START Recorded information
import Summits.BirchSwinnertonDyer.BirchSwinnertonDyer.Theorems.Rank2ShaRowKit
import Summits.BirchSwinnertonDyer.BirchSwinnertonDyer.Theorems.Rank1ResidualIntModelSurjectivity
import HarnessLib

/-!
# BirchSwinnertonDyer — rank-2 `Ш[p^∞]` cell: the KERNEL SERRE WITNESS of `ρ̄_{E,p}` surjective
# (census hypothesis H5, frame «kato-bound»)

HONEST FRAMING (cell `b2b-bsdr2sha`, run/shared/lean/b2b/bsd-rank2-sha/): per-pair certified
theorems «cited hypotheses ∧ certified computation ⇒ `Ш(E/ℚ)[p^∞]` finite of order `p^k`» for
rank-2 curves at good ordinary primes; NO claim on BSD in rank `≥ 2`, no class-level theorem, every
published input is a NAMED HYPOTHESIS of the tree (nothing is asserted or minted here).

In the frame «kato-bound» (`Rank2ShaOrderKatoRow.lean`, rows without a Skinner–Urban (ram) prime) the
image hypothesis of Kato's integral clause is the census bit H5, `ρ̄_{E,p}` SURJECTIVE, decided by the
engines through Serre's criterion (Invent. Math. 15 (1972), §2.8 Prop. 19: three Frobenius elements —
split with non-zero trace, non-split with non-zero trace, and `u = tr²/det ∉ {0,1,2,4}`,
`u² − 3u + 1 ≠ 0` — generate `GL₂(𝔽_p)` together with `det` onto, `p ≥ 5`). The rank-`≤ 1` cell's
`Rank1ResidualIntModelSurjectivity.lean` proves exactly this from an integer model and three kernel
point counts (`hasSurjectiveModNGaloisRep_of_intModel_of_serreWitnesses`). THIS file packages the three
witnesses as kernel data with ONE Boolean test, in the style of `SuWitness` (`Rank2ShaRowKit.lean`):

* `SurjWitness = (l₁, sq₁, n₁, w₁, l₂, sq₂, n₂, l₃, sq₃, n₃, u)`: good odd primes `lᵢ ≠ p` with
  `#Ẽ(𝔽_{lᵢ}) = nᵢ` (so `aᵢ = lᵢ + 1 − nᵢ`), an integer square root `w₁` of `a₁² − 4l₁` modulo `p`
  (split, `a₁² − 4l₁ ≢ 0`, `a₁ ≢ 0`), NO square root of `a₂² − 4l₂` among `t < p` (non-split, `a₂ ≢ 0`),
  and `u < p` with `a₃² ≡ u·l₃`, `u ∉ {0,1,2,4}`, `u² − 3u + 1 ≢ 0 (mod p)`;
* `SurjWitness.check e p` (Boolean, integer arithmetic only) and its soundness `surj_of_check`:
  `(e ⊗ ℚ).HasSurjectiveModNGaloisRep p` for the globally minimal integer model `e`.

References: J.-P. Serre, Invent. Math. 15 (1972), §2.8 Prop. 19, §5.2 (iii) [Serre1972]; B. Mazur,
Invent. Math. 44 (1978), Prop. 6.3 (1) [Mazur1978]; W. Stein, C. Wuthrich, Math. Comp. 82 (2013), §7
(surjectivity as the hypothesis of the algorithm) [SteinWuthrich2013].
-/

set_option autoImplicit false

-- single-conjunct summit: `Summit.BirchSwinnertonDyer.BirchSwinnertonDyer.…` repeats the name by design
set_option linter.dupNamespace false

noncomputable section

open scoped Classical

open WeierstrassCurve Literature.NumberTheory.EllipticCurves
  Summit.BirchSwinnertonDyer.BirchSwinnertonDyer.Rank2Observatory
  Summit.BirchSwinnertonDyer.BirchSwinnertonDyer.Rank1Residual.IntModel

namespace Summit.BirchSwinnertonDyer.BirchSwinnertonDyer.Rank2Sha

/-- The KERNEL SERRE WITNESS of `ρ̄_{E,p}` surjective at a cell `(E, p)`, `p ≥ 5`: three good odd
primes `lᵢ ≠ p` with their point counts `nᵢ = #Ẽ(𝔽_{lᵢ})` (trial-division data `sqᵢ = ⌊√lᵢ⌋`), a
square-root witness `w₁` for the split element, and the ratio witness `u` for the third element.
[cite: Serre1972, §2.8 Prop. 19] -/
structure SurjWitness where
  /-- first good prime (split Frobenius: `a₁² − 4l₁` a non-zero square mod `p`, `a₁ ≢ 0`) -/
  l₁ : ℕ
  /-- `⌊√l₁⌋` -/
  sq₁ : ℕ
  /-- `#Ẽ(𝔽_{l₁})` -/
  n₁ : ℕ
  /-- `w₁² ≡ a₁² − 4l₁ (mod p)` -/
  w₁ : ℕ
  /-- second good prime (non-split Frobenius: `a₂² − 4l₂` a non-square mod `p`, `a₂ ≢ 0`) -/
  l₂ : ℕ
  /-- `⌊√l₂⌋` -/
  sq₂ : ℕ
  /-- `#Ẽ(𝔽_{l₂})` -/
  n₂ : ℕ
  /-- third good prime (`u = a₃²/l₃ ∉ {0,1,2,4}`, `u² − 3u + 1 ≢ 0`) -/
  l₃ : ℕ
  /-- `⌊√l₃⌋` -/
  sq₃ : ℕ
  /-- `#Ẽ(𝔽_{l₃})` -/
  n₃ : ℕ
  /-- `u < p` with `a₃² ≡ u·l₃ (mod p)` -/
  u : ℕ
  deriving Repr, DecidableEq, Inhabited

namespace SurjWitness

variable (s : SurjWitness)

/-- The test of one good odd prime `l ≠ p` with kernel point count `n`. [folklore] -/
def primeOK (e : WeierstrassCurve ℤ) (p l sq n : ℕ) : Bool :=
  Tam.TamLocal.primeB l sq && decide (l ≠ 2) && decide (l ≠ p) && decide (¬ ((l : ℤ) ∣ e.Δ)) &&
    decide (curveCount l e = n)

/-- **The kernel test of a Serre witness** against the integer model `e` at the prime `p ≥ 5`: the three
primes are good, odd, `≠ p` with the stated point counts; with `aᵢ = lᵢ + 1 − nᵢ`:
`p ∣ w₁² − (a₁² − 4l₁)`, `p ∤ a₁² − 4l₁`, `p ∤ a₁`; no `t < p` with `p ∣ t² − (a₂² − 4l₂)`, `p ∤ a₂`;
`u < p`, `p ∣ a₃² − u·l₃`, `u ∉ {0, 1, 2, 4}`, `p ∤ u² − 3u + 1`. [cite: Serre1972, §2.8 Prop. 19] -/
def check (e : WeierstrassCurve ℤ) (p : ℕ) : Bool :=
  let a₁ : ℤ := (s.l₁ : ℤ) + 1 - s.n₁
  let a₂ : ℤ := (s.l₂ : ℤ) + 1 - s.n₂
  let a₃ : ℤ := (s.l₃ : ℤ) + 1 - s.n₃
  decide (5 ≤ p) &&
    primeOK e p s.l₁ s.sq₁ s.n₁ && primeOK e p s.l₂ s.sq₂ s.n₂ && primeOK e p s.l₃ s.sq₃ s.n₃ &&
    decide ((p : ℤ) ∣ (s.w₁ : ℤ) ^ 2 - (a₁ ^ 2 - 4 * s.l₁)) && decide (¬ ((p : ℤ) ∣ a₁ ^ 2 - 4 * s.l₁)) &&
    decide (¬ ((p : ℤ) ∣ a₁)) &&
    ((List.range p).all fun t => !decide ((p : ℤ) ∣ (t : ℤ) ^ 2 - (a₂ ^ 2 - 4 * s.l₂))) &&
    decide (¬ ((p : ℤ) ∣ a₂)) &&
    decide (s.u < p) && decide ((p : ℤ) ∣ a₃ ^ 2 - s.u * s.l₃) && decide (s.u ≠ 0) && decide (s.u ≠ 1) &&
    decide (s.u ≠ 2) && decide (s.u ≠ 4) && decide (¬ ((p : ℤ) ∣ (s.u : ℤ) ^ 2 - 3 * s.u + 1))

variable {s} {e : WeierstrassCurve ℤ} {p : ℕ}

/-- Unpacking `primeOK`. [folklore] -/
theorem primeOK_spec {l sq n : ℕ} (h : primeOK e p l sq n = true) :
    l.Prime ∧ l ≠ 2 ∧ l ≠ p ∧ ¬ ((l : ℤ) ∣ e.Δ) ∧ curveCount l e = n := by
  simp only [primeOK, Bool.and_eq_true, decide_eq_true_eq] at h
  exact ⟨Tam.TamLocal.prime_of_primeB h.1.1.1.1, h.1.1.1.2, h.1.1.2, h.1.2, h.2⟩

/-- An integer `x` with `p ∣ w² − x` is a square in `ℤ/p`. [folklore] -/
theorem isSquare_of_dvd {w x : ℤ} (h : (p : ℤ) ∣ w ^ 2 - x) : IsSquare ((x : ℤ) : ZMod p) := by
  refine ⟨(w : ZMod p), ?_⟩
  have h0 : (((w ^ 2 - x : ℤ)) : ZMod p) = 0 := (ZMod.intCast_zmod_eq_zero_iff_dvd _ p).mpr h
  push_cast at h0
  linear_combination -h0

/-- An integer `x` with no `t < p`, `p ∣ t² − x`, is not a square in `ℤ/p` (`p ≠ 0`). [folklore] -/
theorem not_isSquare_of_forall [NeZero p] {x : ℤ} (h : ∀ t : ℕ, t < p → ¬ ((p : ℤ) ∣ (t : ℤ) ^ 2 - x)) :
    ¬ IsSquare ((x : ℤ) : ZMod p) := by
  rintro ⟨r, hr⟩
  apply h r.val (ZMod.val_lt r)
  rw [← ZMod.intCast_zmod_eq_zero_iff_dvd]
  push_cast
  rw [ZMod.natCast_zmod_val, hr]
  ring

/-- `p ∤ x` means `x ≠ 0` in `ℤ/p`. [folklore] -/
theorem ne_zero_of_not_dvd {x : ℤ} (h : ¬ ((p : ℤ) ∣ x)) : ((x : ℤ) : ZMod p) ≠ 0 :=
  fun h0 => h ((ZMod.intCast_zmod_eq_zero_iff_dvd _ p).mp h0)

/-- **`ρ̄_{E,p}` surjective from a passing Serre witness** (for `W/ℚ` globally minimal elliptic with
integral model `e`): the three Frobenius elements at `l₁, l₂, l₃` satisfy Serre's conditions (split
with non-zero trace / non-split with non-zero trace / `u ∉ {0,1,2,4}`, `u² − 3u + 1 ≠ 0`), so the image
is `GL₂(𝔽_p)` (tree theorem `hasSurjectiveModNGaloisRep_of_intModel_of_serreWitnesses`, Serre 1972
Prop. 19). [cite: Serre1972, §2.8 Prop. 19 and §5.2 (iii)] [cite: Mazur1978, §6 Prop. 6.3 (1) (p. 153)] -/
theorem surj_of_check (h : s.check e p = true) [Fact p.Prime] (W : WeierstrassCurve ℚ) [W.IsElliptic]
    [W.IsGloballyMinimal] (hI : integralModelInt W = e) : W.HasSurjectiveModNGaloisRep p := by
  simp only [check, Bool.and_eq_true, decide_eq_true_eq, List.all_eq_true, List.mem_range,
    Bool.not_eq_true', decide_eq_false_iff_not] at h
  obtain ⟨⟨⟨⟨⟨⟨⟨⟨⟨⟨⟨⟨⟨⟨⟨h5, hP1⟩, hP2⟩, hP3⟩, hw1⟩, hd1⟩, ha1⟩, hall2⟩, ha2⟩, hup⟩, hu⟩, hu0⟩, hu1⟩,
    hu2⟩, hu4⟩, huu⟩ := h
  obtain ⟨hl1, h12, h1p, hΔ1, hc1⟩ := primeOK_spec hP1
  obtain ⟨hl2, h22, h2p, hΔ2, hc2⟩ := primeOK_spec hP2
  obtain ⟨hl3, h32, h3p, hΔ3, hc3⟩ := primeOK_spec hP3
  haveI : Fact s.l₁.Prime := ⟨hl1⟩
  haveI : Fact s.l₂.Prime := ⟨hl2⟩
  haveI : Fact s.l₃.Prime := ⟨hl3⟩
  haveI : NeZero p := ⟨(Fact.out : p.Prime).ne_zero⟩
  have hcard1 : Nat.card ((e.map (Int.castRingHom (ZMod s.l₁))).toAffine.Point) = s.n₁ := by
    rw [card_eq_curveCount s.l₁ h12 e hΔ1, hc1]
  have hcard2 : Nat.card ((e.map (Int.castRingHom (ZMod s.l₂))).toAffine.Point) = s.n₂ := by
    rw [card_eq_curveCount s.l₂ h22 e hΔ2, hc2]
  have hcard3 : Nat.card ((e.map (Int.castRingHom (ZMod s.l₃))).toAffine.Point) = s.n₃ := by
    rw [card_eq_curveCount s.l₃ h32 e hΔ3, hc3]
  -- the integer Frobenius traces, and small-nat injectivity into `ZMod p`
  have hne : ∀ k : ℕ, k < p → s.u ≠ k → (s.u : ZMod p) ≠ (k : ZMod p) := by
    intro k hk hne h
    have h' := (ZMod.natCast_eq_natCast_iff' s.u k p).mp h
    rw [Nat.mod_eq_of_lt hup, Nat.mod_eq_of_lt hk] at h'
    exact hne h'
  have hp5 : 5 ≤ p := h5
  refine hasSurjectiveModNGaloisRep_of_intModel_of_serreWitnesses hI p h5 s.l₁ s.l₂ s.l₃ h1p h2p h3p
    hΔ1 hΔ2 hΔ3 hcard1 hcard2 hcard3 ⟨?_, ?_, ?_⟩ ⟨?_, ?_⟩ ⟨(s.u : ZMod p), ?_, ?_, ?_, ?_, ?_, ?_⟩
  · have := isSquare_of_dvd (p := p) hw1
    push_cast at this ⊢
    exact this
  · have := ne_zero_of_not_dvd (p := p) hd1
    push_cast at this ⊢
    exact this
  · have := ne_zero_of_not_dvd (p := p) ha1
    push_cast at this ⊢
    exact this
  · have := not_isSquare_of_forall (p := p) hall2
    push_cast at this ⊢
    exact this
  · have := ne_zero_of_not_dvd (p := p) ha2
    push_cast at this ⊢
    exact this
  · have h0 : ((((s.l₃ : ℤ) + 1 - s.n₃) ^ 2 - s.u * s.l₃ : ℤ) : ZMod p) = 0 :=
      (ZMod.intCast_zmod_eq_zero_iff_dvd _ p).mpr hu
    push_cast at h0 ⊢
    linear_combination h0
  · have := hne 0 (by omega) hu0
    simpa using this
  · have := hne 1 (by omega) hu1
    simpa using this
  · have := hne 2 (by omega) hu2
    simpa using this
  · have := hne 4 (by omega) hu4
    simpa using this
  · have := ne_zero_of_not_dvd (p := p) huu
    push_cast at this ⊢
    exact this

end SurjWitness

end Summit.BirchSwinnertonDyer.BirchSwinnertonDyer.Rank2Sha

end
END Recorded information
Your instructions:
Would you output, from the records above, exactly the run of lines that starts at the line containing "((List.range p).all fun" and ends at the line containing "minimal elliptic with", and only that run?

Response box:
    ((List.range p).all fun t => !decide ((p : ℤ) ∣ (t : ℤ) ^ 2 - (a₂ ^ 2 - 4 * s.l₂))) &&
    decide (¬ ((p : ℤ) ∣ a₂)) &&
    decide (s.u < p) && decide ((p : ℤ) ∣ a₃ ^ 2 - s.u * s.l₃) && decide (s.u ≠ 0) && decide (s.u ≠ 1) &&
    decide (s.u ≠ 2) && decide (s.u ≠ 4) && decide (¬ ((p : ℤ) ∣ (s.u : ℤ) ^ 2 - 3 * s.u + 1))

variable {s} {e : WeierstrassCurve ℤ} {p : ℕ}

/-- Unpacking `primeOK`. [folklore] -/
theorem primeOK_spec {l sq n : ℕ} (h : primeOK e p l sq n = true) :
    l.Prime ∧ l ≠ 2 ∧ l ≠ p ∧ ¬ ((l : ℤ) ∣ e.Δ) ∧ curveCount l e = n := by
  simp only [primeOK, Bool.and_eq_true, decide_eq_true_eq] at h
  exact ⟨Tam.TamLocal.prime_of_primeB h.1.1.1.1, h.1.1.1.2, h.1.1.2, h.1.2, h.2⟩

/-- An integer `x` with `p ∣ w² − x` is a square in `ℤ/p`. [folklore] -/
theorem isSquare_of_dvd {w x : ℤ} (h : (p : ℤ) ∣ w ^ 2 - x) : IsSquare ((x : ℤ) : ZMod p) := by
  refine ⟨(w : ZMod p), ?_⟩
  have h0 : (((w ^ 2 - x : ℤ)) : ZMod p) = 0 := (ZMod.intCast_zmod_eq_zero_iff_dvd _ p).mpr h
  push_cast at h0
  linear_combination -h0

/-- An integer `x` with no `t < p`, `p ∣ t² − x`, is not a square in `ℤ/p` (`p ≠ 0`). [folklore] -/
theorem not_isSquare_of_forall [NeZero p] {x : ℤ} (h : ∀ t : ℕ, t < p → ¬ ((p : ℤ) ∣ (t : ℤ) ^ 2 - x)) :
    ¬ IsSquare ((x : ℤ) : ZMod p) := by
  rintro ⟨r, hr⟩
  apply h r.val (ZMod.val_lt r)
  rw [← ZMod.intCast_zmod_eq_zero_iff_dvd]
  push_cast
  rw [ZMod.natCast_zmod_val, hr]
  ring

/-- `p ∤ x` means `x ≠ 0` in `ℤ/p`. [folklore] -/
theorem ne_zero_of_not_dvd {x : ℤ} (h : ¬ ((p : ℤ) ∣ x)) : ((x : ℤ) : ZMod p) ≠ 0 :=
  fun h0 => h ((ZMod.intCast_zmod_eq_zero_iff_dvd _ p).mp h0)

/-- **`ρ̄_{E,p}` surjective from a passing Serre witness** (for `W/ℚ` globally minimal elliptic with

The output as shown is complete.